Izturis Jr. traveled all around the country with his father during the ensuing summers. The youngster reveled in American culture and was bilingual — English and Spanish — by a young age.
But Izturis Jr. moved back to Venezuela before starting high school in the United States in order to sign as an international free agent and start his professional career sooner.
Emilio Carrasquel, a long-time Venezuelan scout for the Mariners who’s most famously signed Felix Hernandez, discovered Izturis Jr. in 2015 and invited him to a showcase in the Dominicans Republic to put him in front of the Mariners’ brass.
When the 2016 international scouting period began, Seattle signed the 16-year-old Izturis Jr. to a contract, 20 years after his father was signed by the Toronto Blue Jays in 1996.
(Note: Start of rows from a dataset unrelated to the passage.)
import Literature.Geometry.Kaehler.ComplexTorusSubtorusClassPullbackPoint
import Literature.Geometry.Kaehler.ComplexTorusSemipositiveTensorH0
import Literature.Geometry.Kaehler.ComplexTorusAnalyticCycleClassSubtorus
import Literature.Geometry.Kaehler.ComplexTorusPointCycleClass
import HarnessLib

/-!
# The subtorus frame of a complex lattice subspace, and `cl(Y) = p^*[pt_{X/Y}]` with complex orientations

Layer `Literature/Geometry/Kaehler`, namespace `Literature.Geometry.Kaehler.ComplexTorus`; lane `lit-hodgefound`
(Track 2 foundations library), prover seat `lit-hodgefound-p36` (gen 8, row #5), sequel of row #4
(`ComplexTorusSubtorusClassPullbackPoint`: `[Y] = sign_Y(λ′) · p^*vol_{X/Y}` for the adapted frame `λ′` of `Λ ∩ W`).
The lane presents complex subtori of `X = E/Φ(ℤ^ι)` in two vocabularies: by a complex lattice subspace
`W ⊆ Λ ⊗ ℝ` (rows A1-19 / Q247: `IsLatticeSubspace`, `IsComplexSubspace`, `subtorusPeriod`, `quotientTorusPeriod`,
`p^* = inflateForms`) and by a saturated, positively oriented lattice frame (row A4-18: `SubtorusFrame`, its cycle
class `[Z] = (Φu) ⌟ vol` and its ANALYTIC cycle class through the current of integration,
`ComplexTorusAnalyticCycleClassSubtorus`). This file builds the bridge `SubtorusFrame.ofSubspace` and reads row #4
in the frame vocabulary: the (analytic) class of `Y = π(ΦW) = p⁻¹(0)` is the pull-back of the point class of
`X/Y` — Fulton's flat pull-back `f^*[V] = [f⁻¹(V)]` for the projection `p : X → X/Y` and `V = {0}`, with
`cl ∘ f^* = f^* ∘ cl`, now with the complex orientations of `Y`, `X`, `X/Y` throughout (Voisin (2002), Cor. 11.15).

Sources, verbatim. W. Fulton, *Intersection Theory* [held `book:fultonnd-intersection-theory`], §1.7 (p0029
L11–L22): "Let `f : X → Y` be a flat morphism of relative dimension `n` […] `f^*[V] = [f⁻¹(V)]`"; Cor. 19.2 (b)
(p0365 L34): "`cl` commutes with `f^*`". Lange–Birkenhake (1992), Exercise 1.1.6 (2)(a) (a complex subtorus =
a subgroup `Λ′ ⊂ Λ` of rank `2g′` with `Λ′ ⊗ ℝ` a complex subspace). C. Voisin (2002), §11.1.2 Cor. 11.15
(orientations of `Z ⊂ X`).

## Contents (one definition with body — `SubtorusFrame.ofSubspace` — and theorems; NO named fact)

§1 `span_range_intVec_adapted_reindex`, **`span_range_latticeTuple_adapted_reindex`** (`Σ ℝ Φλ′ᵢ = Φ(W)`),
**`frameSpan_adapted_reindex_eq_cxSpan`** (`Σ ℂ Φλ′ᵢ = cxSpan Φ W`), for any re-enumeration `eY` of `λ′`.

§2 `even_of_equiv_subRank`, **`torusIntegral_wedge_pullback_volumeForm_reindex`**
(`∫_X η ∧ p^*vol_{X/Y} = sign_Y(eY) · η(Φ(λ′∘eY))`, row A2's Fubini),
**`cycleFormOfFrame_adapted_reindex_eq_orientationSign_smul`** (`[Z_{λ′∘eY}] = sign_Y(eY) · p^*vol_{X/Y}`) and
`cycleFormOfFrame_adapted_reindex_eq_pullback_volumeForm` (`= p^*vol_{X/Y}` when `sign_Y(eY) = 1`).

§3 `finiteDimensional_cxSpan`, **`exists_orientationSign_subtorusPeriod_eq_one`** (a positively oriented
enumeration of `λ′` exists — a transposition fixes a negative one; `rk = 0` is vacuously positive),
`exists_orientationSign_subtorusPeriod_eq_one_two_mul` (indexed by `Fin (2d)`); the definition
**`SubtorusFrame.ofSubspace Φ W hW hWc eY hpos : SubtorusFrame Φ m`** (frame `λ′ ∘ eY`; saturated; positively
oriented), `ofSubspace_frame`, **`realSpan_ofSubspace`** (`= Φ(W)`), **`carrier_ofSubspace_zero`** (`= π(W)`),
`carrier_ofSubspace_zero_eq_range` (`= range ι_Y`), **`carrier_ofSubspace_zero_eq_ker`** (`= p⁻¹(0)`), and
**`cycleForm_ofSubspace`**: `[Z] = p^*vol_{X/Y}`.

§4 (inner-product model space, as in row A4-18 stage (ii)) **`analyticCycleClass_ofSubspace_carrier`**:
`cl(Y) = sign(e) · p^*vol_{X/Y}` for the analytic cycle class of `Y`, and
**`analyticCycleClass_ofSubspace_carrier_of_orientationSign_eq_one`**: `cl(Y) = p^*[pt_{X/Y}]` on the nose for a
positively oriented enumeration `e` of the lattice basis of `X`.

## References

* [Fulton1998] W. Fulton, *Intersection Theory*, 2nd ed., Springer (1998), §1.7, §19.2 Cor. 19.2 (b).
* [LangeBirkenhake1992] H. Lange, Ch. Birkenhake, *Complex Abelian Varieties*, Springer (1992), Exercise 1.1.6 (2)(a).
* [Lange2023AbelianVarietiesComplex] H. Lange, *Abelian Varieties over the Complex Numbers*, Springer (2023),
  §1.1.6 Exercise (2)(a) (p. 26), §1.4.1 Prop. 1.4.2 (proof, p. 43), §1.5.4 (p. 58), §2.2.1 Lemma 2.2.4 (proof),
  §2.5.3 Lemma 2.5.14, §6.2.4 (p. 310).
* [VoisinHodgeI2002] C. Voisin, *Hodge Theory and Complex Algebraic Geometry I*, CUP (2002), §11.1.2 Cor. 11.15.
* [WarnerGTM94] F. W. Warner, *Foundations of Differentiable Manifolds and Lie Groups*, GTM 94 (1983), Exercise 2.13.
-/

noncomputable section

-- Nested instance problems on the carriers `↥(rationalForms Φ k)` (cf. `ComplexTorusSubtorusRestrictionKernel`).
set_option maxSynthPendingDepth 3

open Module Function

namespace Literature.Geometry.Kaehler

namespace ComplexTorus

/-! ### §1. The adapted frame spans `Φ(W)`; its complex span is `cxSpan Φ W` -/

section Spans

variable {ι : Type*} [Fintype ι] {E : Type*} [NormedAddCommGroup E] [NormedSpace ℂ E]
  (Φ : (ι → ℝ) ≃L[ℝ] E) (W : Submodule ℝ (ι → ℝ)) (hW : IsLatticeSubspace W) {m : ℕ}

include hW in
/-- The columns of `C = subtorusMatrix W` (the adapted frame `λ′`, re-enumerated by `eY`) span `W` over `ℝ`.
[cite: Lange2023AbelianVarietiesComplex, §1.1.6 Exercise (2)(a) (p. 26)] -/
theorem span_range_intVec_adapted_reindex (eY : Fin m ≃ Fin (subRank W)) :
    Submodule.span ℝ (Set.range fun i ↦ intVec (adaptedBasis W (adaptedEmb W (eY i)))) = W := by
  have hcol : (Set.range fun i ↦ intVec (adaptedBasis W (adaptedEmb W (eY i)))) =
      Set.range ((subtorusMatrix W).map (Int.cast : ℤ → ℝ)).col := by
    ext x
    simp only [Set.mem_range]
    constructor
    · rintro ⟨i, rfl⟩; exact ⟨eY i, rfl⟩
    · rintro ⟨j, rfl⟩; exact ⟨eY.symm j, by rw [Equiv.apply_symm_apply]; rfl⟩
  rw [hcol, ← Matrix.range_mulVecLin, range_subtorusMatrix_mulVecLin hW]

include hW in
/-- **The adapted frame spans `Φ(W)`**: `Σ ℝ Φλ′ᵢ = Φ(W)`. [cite: Lange2023AbelianVarietiesComplex, §1.1.6 Exercise (2)(a) (p. 26)] -/
theorem span_range_latticeTuple_adapted_reindex (eY : Fin m ≃ Fin (subRank W)) :
    Submodule.span ℝ (Set.range (latticeTuple Φ fun i ↦ adaptedBasis W (adaptedEmb W (eY i)))) =
      W.map (Φ : (ι → ℝ) →ₗ[ℝ] E) := by
  have h : Set.range (latticeTuple Φ fun i ↦ adaptedBasis W (adaptedEmb W (eY i))) =
      (Φ : (ι → ℝ) →ₗ[ℝ] E) '' Set.range (fun i ↦ intVec (adaptedBasis W (adaptedEmb W (eY i)))) := by
    rw [← Set.range_comp]; rfl
  rw [h, Submodule.span_image, span_range_intVec_adapted_reindex W hW eY]

include hW in
/-- **The complex span of the adapted frame is `cxSpan Φ W`** (`Φ(W)` is already complex).
[cite: Lange2023AbelianVarietiesComplex, §1.1.6 Exercise (2)(a) (p. 26)] -/
theorem frameSpan_adapted_reindex_eq_cxSpan (eY : Fin m ≃ Fin (subRank W)) :
    frameSpan Φ (fun i ↦ adaptedBasis W (adaptedEmb W (eY i))) = cxSpan Φ W := by
  refine le_antisymm (Submodule.span_le.2 ?_) (Submodule.span_le.2 ?_)
  · rintro _ ⟨i, rfl⟩
    rw [latticeTuple_apply]
    exact apply_mem_cxSpan Φ W ((mem_subLattice_iff).1 (adaptedBasis_adaptedEmb_mem W (eY i)))
  · rintro _ ⟨w, hw, rfl⟩
    have h : Φ w ∈ Submodule.span ℝ (Set.range (latticeTuple Φ fun i ↦ adaptedBasis W (adaptedEmb W (eY i)))) := by
      rw [span_range_latticeTuple_adapted_reindex Φ W hW eY]
      exact ⟨w, hw, rfl⟩
    exact Submodule.span_subset_span ℝ ℂ _ h

end Spans

/-! ### §2. `[Z_{λ′∘eY}] = sign_Y(eY) · p^*vol_{X/Y}` for every enumeration `eY` of the adapted frame -/

section Sign

variable {ι : Type*} [Fintype ι] [DecidableEq ι] {E : Type*} [NormedAddCommGroup E] [NormedSpace ℂ E]
  (Φ : (ι → ℝ) ≃L[ℝ] E) (W : Submodule ℝ (ι → ℝ)) (hW : IsLatticeSubspace W) (hWc : IsComplexSubspace Φ W)
  {m l : ℕ}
The Mariners’ organization fits Izturis Jr. like, well, a glove.
“It’s been perfect. I mean, this team, this franchise is more than family, ” Izturis Jr. said. “We talk more about trusting the process. It’s been very great. … I love it here.”
Izturis hit .269/.331/.305 in his first professional season for the Mariners’ Dominican Summer League team in 2017. He appeared in five games for Triple-A Tacoma and one game each for Double-A Arkansas and Everett last year, but spent most of his first season stateside with the Mariners’ affiliate in the Arizona League, where he hit .245/.304/.298.
Izturis Jr. started the 2019 season at West Virginia, where he struggled at the plate but said he learned a lot defensively under manager Dave Berg, a former major-league infielder with the Marlins and Blue Jays. Izturis Jr. also has worked extensively this year with Vitale and Perry Hill, the Mariners’ infield coach.
Of course, no advice he receives trumps his father’s.
During their nightly conversations, the eldest Izturis routinely poses a question: “What did you learn today?”
Those thought-provoking conversations are often the highlight of Izturis Jr.’s game days.
“He’s my best friend, he’s my dad, he’s my hero, he’s my coach,” Izturis Jr. said. “He’s been everything to me.”